# Which one for March?



## Learn To Fly (May 15, 2010)

I have two pictures of Mister Intelligent I liked, and I don't know which one I should use. Which one do you like? ^Vote 
Sorry 'bout the water marks on the glass :/


----------



## Bettaluver4evr (Jan 21, 2011)

I love them both, but the second one is adorable and hysterical! Looks like he's having a blonde fishy moment.


----------



## Cravenne (Dec 20, 2010)

Definitely number 2!!


----------



## BettasAreBomb (Feb 14, 2011)

#2 for sure


----------



## Learn To Fly (May 15, 2010)

Thanks for the input guys! Guess it'll be number two. The first one is funny because it's like he's having a "what the heck is _this_?" moment, but I definitely like the pose on the second better.
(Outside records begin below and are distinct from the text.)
import Summits.NavierStokesRegularity.NavierStokesRegularity.Theorems.OddMorawetzLocal.Negative.OddMorawetzLocalRefutationDefsV
import Summits.NavierStokesRegularity.NavierStokesRegularity.Theorems.OddMorawetzOddMorawetzLocalCoeffSemantics
import Summits.NavierStokesRegularity.NavierStokesRegularity.Theorems.OddMorawetzOddMorawetzLocalIsoCert
import HarnessLib

/-!
# The block certificates `blockCheck` as a matrix identity mod `p` (crux `OddMorawetzLocal`, refutation)

Stub `certB_mul_eq_one` of the refutation skeleton of the crux
`Summit.NavierStokesRegularity.NavierStokesRegularity.Theses.OddMorawetz.OddMorawetzLocal`
(item `stmt-NavierStokesRegularity-1376`). Pure list/index bookkeeping over Mathlib; no named facts, no definitions.

The rank certificate of the derivation matrix `aMatrix k reps` is a list of blocks `(rows, cols, inv)`; the kernel
checks say: `blockCheck` — the minor `(rows × cols)` of the derivation matrix times `inv` is the identity mod `p`,
block by block; `blockShapesDisjoint` — a row monomial of one block never has the shape of a column representative
of another block; `colShapePure` — every monomial of a derivation column has the shape of its representative (the
derivation preserves shapes); `certRangesOk` — sizes and index ranges. We prove that the `r × r` minor on the
concatenated rows/columns (`certRows`, `certCols`, read through `certIdx`), reduced mod `p`, has the block-diagonal
right inverse `certBd blocks p r` assembled by `certInvEntry` — hypothesis `hB` of the landed
`kernel_eq_span_of_modular_certificate`.

Steps (all entrywise, `ℕ`-indexed):
* the landed `IsoCert.matMulMod_entry`, `IsoCert.cast_toNat_emod`, `IsoCert.get_certIdx` (sibling stub
  `isoCert_mul_eq_one`, file `…OddMorawetzLocalIsoCert`) — the list pipeline `isIdentityList (matMulMod …)` read in
  `ZMod p` (the modular fold is the sum; stored residues are the integers; `certIdx` reads in-range entries without
  reduction); `blockCheck_entry` — hence `blockCheck` says `∑ u, minor[a][u] * inv[u][c] = δ a c`;
* `coeffOf_eq_zero_of_ne` + the two shape checks — the minor entries coupling two distinct blocks vanish;
* `sum_certInvEntry` — for block data with these two properties (abstract entry function `A`), the product of the
  concatenated minor with the `certInvEntry` matrix is the identity: induction on the list of blocks, splitting
  positions and the summation at the size of the head block (`certInvEntry_cons_lt/add`, `Finset.sum_range_add`,
  `List.getD_append(_right)`);
* assembly: `Matrix.mul_apply`, `Finset.sum_range`, and `certIdx` reads in-range entries without reduction.
-/

set_option linter.dupNamespace false
set_option autoImplicit false
import Summits.ResolutionOfSingularities.ResolutionOfSingularities.Theorems.SpreadCutLaw3
import HarnessLib

/-!
# SpreadCutLaw4 — decomp-res node «SpreadCut» (lens-2 g19), file 4/4 of `SpreadCutLaw`

Content VERBATIM from the decomp-res lens-2 g19 node `HOME/decomp-res-lens-2/g19/SpreadCut.lean` (pin b2959d31, 3
579 l; HOME = run/shared/lean/pub/decomp-res);
CRITIC-LEDGER row 155 (DECIDED-MOD-PORT +1); landing orders INBOX :540: l. 143–2878 are `CylinderCut` d60dded1
VERBATIM (landed as `CylinderCutClasses` · `CylinderCutCells` ·
`MaxContactCutCylinderCut`) and are DELETED here with the landed modules imported instead (namespaces
`…Theorems.PinchCut` / `JetCut` / `PurityCut` / `SplitCut` / `CylinderCut`
opened; same short names, byte-identical bodies — never two copies); NEW = §Γ (l. 2880–3336, the ring-level law +
§Γ.3 point level) and §V (l. 3338–3576, the spread cut).
Namespace `…Theorems.SpreadCut` (the lens's `Theses.SpreadCut` is gate-reserved), sub-namespace `Spread` as in the
lens; file split only (tree files ≤ 400 lines): sections,
variables, the `open MvPolynomial` lines and every declaration exactly as in the lens; the node's global
dupNamespace-linter line dropped.  Node files, in import order:
`SpreadCutLaw` (§Γ + the cone-free head of §V; continued `…2` / `…3` where the cap cuts) · `SpreadCutCells` (§V2–§V4
cone-free: the aside home) · the wiring `MaxContactCutSpreadCut`
(§V BY NAME on the host route, in the Theses cone).  All `--supports stmt-ResolutionOfSingularities-29273`
(`MaxContactCut.RungOne`); nothing closes 29273 — decided halves
carry their engines as hypotheses (`SpreadExit` is a paper engine, not an item); exactly ONE located-residual aside
on the lens-2 column (`Spread.SpreadSpecialRung`, home
`SpreadCutCells`) SUPERSEDES g18's `Cyl.CylSpecialRung`, re-located EXACTLY modulo the spread decided half.

§Γ (NEW, g19): LAW (Γ) — THE SECONDARY CURVE OF THE TOP CURVE read over `𝒪_C`, ring level: `binForm`, `lowerChart` /
`upperChart`, `RelSimple`, `SpreadShape` + kernels and the INSEP-v certificates (needs the tree's
`DeltaFaceCutClasses.qWeighted`); §Γ.3 point / curve level: `IsSpreadAt`, `IsUniformSpreadCurve`, the ENGINE `def
SpreadExit : Prop` (a paper engine: hypothesis, not an item), `IsSpreadCurvePt`, the decided class; and the
cone-free head of §V (`spreadLeaf = cylLeaf ∨ (Γ)` + order lemmas, the located residual class `IsSpreadSpecialPt` +
iffs).  PROVED kernels, VERBATIM; continued `…2` where the 400-line cap cuts.

Part 4/4 carries: `isSpecPt_spreadLeaf_iff`, `isCylSpecialPt_of_isSpreadSpecialPt`,
`isSplitSpecialPt_of_isSpreadSpecialPt`, `isCylSpecialPt_iff`.

(Sources: Hironaka1964 Ch. III; CossartJannsenSaito2020 Ch. 2, Ch. 8–9; CossartPiltant2008 Prop. 4.2;
CossartPiltant2019 Rem. 3.2; BierstoneGrigorievMilmanWlodarczyk2011 §3.1; Moh1987; Hauser2010Kangaroo; Giraud1975;
Narasimhan1983.)
-/

open CategoryTheory AlgebraicGeometry TopologicalSpace IsLocalRing
open Literature.AlgebraicGeometry.Resolution
open Summit.ResolutionOfSingularities.ResolutionOfSingularities.Theorems
open Summit.ResolutionOfSingularities.ResolutionOfSingularities.Theorems.WeakOrderReduction
open Summit.ResolutionOfSingularities.ResolutionOfSingularities.Theorems.DeltaFaceCutClasses
open Summit.ResolutionOfSingularities.ResolutionOfSingularities.Theorems.RelativeDeltaCut
open Summit.ResolutionOfSingularities.ResolutionOfSingularities.Theorems.CurveLeafExit
open Summit.ResolutionOfSingularities.ResolutionOfSingularities.Theorems.PinchCut
open Summit.ResolutionOfSingularities.ResolutionOfSingularities.Theorems.JetCut
open Summit.ResolutionOfSingularities.ResolutionOfSingularities.Theorems.PurityCut
open Summit.ResolutionOfSingularities.ResolutionOfSingularities.Theorems.SplitCut
open Summit.ResolutionOfSingularities.ResolutionOfSingularities.Theorems.CylinderCut
open MvPolynomial

namespace Summit.ResolutionOfSingularities.ResolutionOfSingularities.Theorems.SpreadCut

/-- Pointwise: the spread-special class IS the `spreadLeaf`-special class of §G.  KERNEL (PROVED). [folklore] -/
theorem isSpecPt_spreadLeaf_iff {k : Type} [Field k] {Y : Scheme.{0}} (g : Y ⟶ Spec (.of k)) (hY : Scheme.IsRegular Y)
    (I : Y.IdealSheafData) (n : ℕ) (y : Y) : Leaf.IsSpecPt spreadLeaf g hY I n y ↔ IsSpreadSpecialPt g hY I n y := by
  constructor
  · rintro ⟨hL, hno⟩
    exact ⟨(isSpecPt_cylLeaf_iff g hY I n y).mp ⟨hL, fun h => hno (Or.inl h)⟩, fun h => hno (Or.inr h)⟩
  · rintro ⟨hC, hΓ⟩
    obtain ⟨hL, hno⟩ := (isSpecPt_cylLeaf_iff g hY I n y).mpr hC
    refine ⟨hL, ?_⟩
    rintro (h | h)
    · exact hno h
    · exact hΓ h

/-- The spread-special class is contained in g18's cylinder-special class (the residual SHRINKS by letter).  KERNEL
(PROVED). [folklore] -/
theorem isCylSpecialPt_of_isSpreadSpecialPt {k : Type} [Field k] {Y : Scheme.{0}} {g : Y ⟶ Spec (.of k)}
    {hY : Scheme.IsRegular Y} {I : Y.IdealSheafData} {n : ℕ} {y : Y} (h : IsSpreadSpecialPt g hY I n y) :
    IsCylSpecialPt g hY I n y :=
  h.1

/-- … and hence in g17's split-special class.  KERNEL (PROVED). [folklore] -/
theorem isSplitSpecialPt_of_isSpreadSpecialPt {k : Type} [Field k] {Y : Scheme.{0}} {g : Y ⟶ Spec (.of k)}
    {hY : Scheme.IsRegular Y} {I : Y.IdealSheafData} {n : ℕ} {y : Y} (h : IsSpreadSpecialPt g hY I n y) :
    IsSplitSpecialPt g hY I n y :=
  h.1.1

/-- **EXACT POINTWISE DICHOTOMY of g18's residual class** (the structural dichotomy at a point): cylinder-special ⟺
(cylinder-special and
on a spread curve — the REGULAR secondary curve side, decided) ∨ spread-special (the SINGULAR secondary curve side).
 KERNEL (PROVED). [folklore] -/
theorem isCylSpecialPt_iff {k : Type} [Field k] {Y : Scheme.{0}} (g : Y ⟶ Spec (.of k)) (hY : Scheme.IsRegular Y)
    (I : Y.IdealSheafData) (n : ℕ) (y : Y) :
    IsCylSpecialPt g hY I n y ↔
      (IsCylSpecialPt g hY I n y ∧ IsSpreadCurvePt I n y) ∨ IsSpreadSpecialPt g hY I n y := by
  constructor
  · intro h
    by_cases hc : IsSpreadCurvePt I n y
    · exact Or.inl ⟨h, hc⟩
    · exact Or.inr ⟨h, hc⟩
  · rintro (⟨h, _⟩ | ⟨h, _⟩) <;> exact h

end Summit.ResolutionOfSingularities.ResolutionOfSingularities.Theorems.SpreadCut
I just wish I didn't have those stupid water spots on the glass :/


----------



## BettasAreBomb (Feb 14, 2011)

Naw thats fine is he a veiltail or a deltatail?


----------



## Learn To Fly (May 15, 2010)

He's a VT, but the end of his tail is sort of square (not "desirable" by VT standards).


----------



## hodgepodgen (Feb 25, 2011)

#2 is a much more interesting perspective.


----------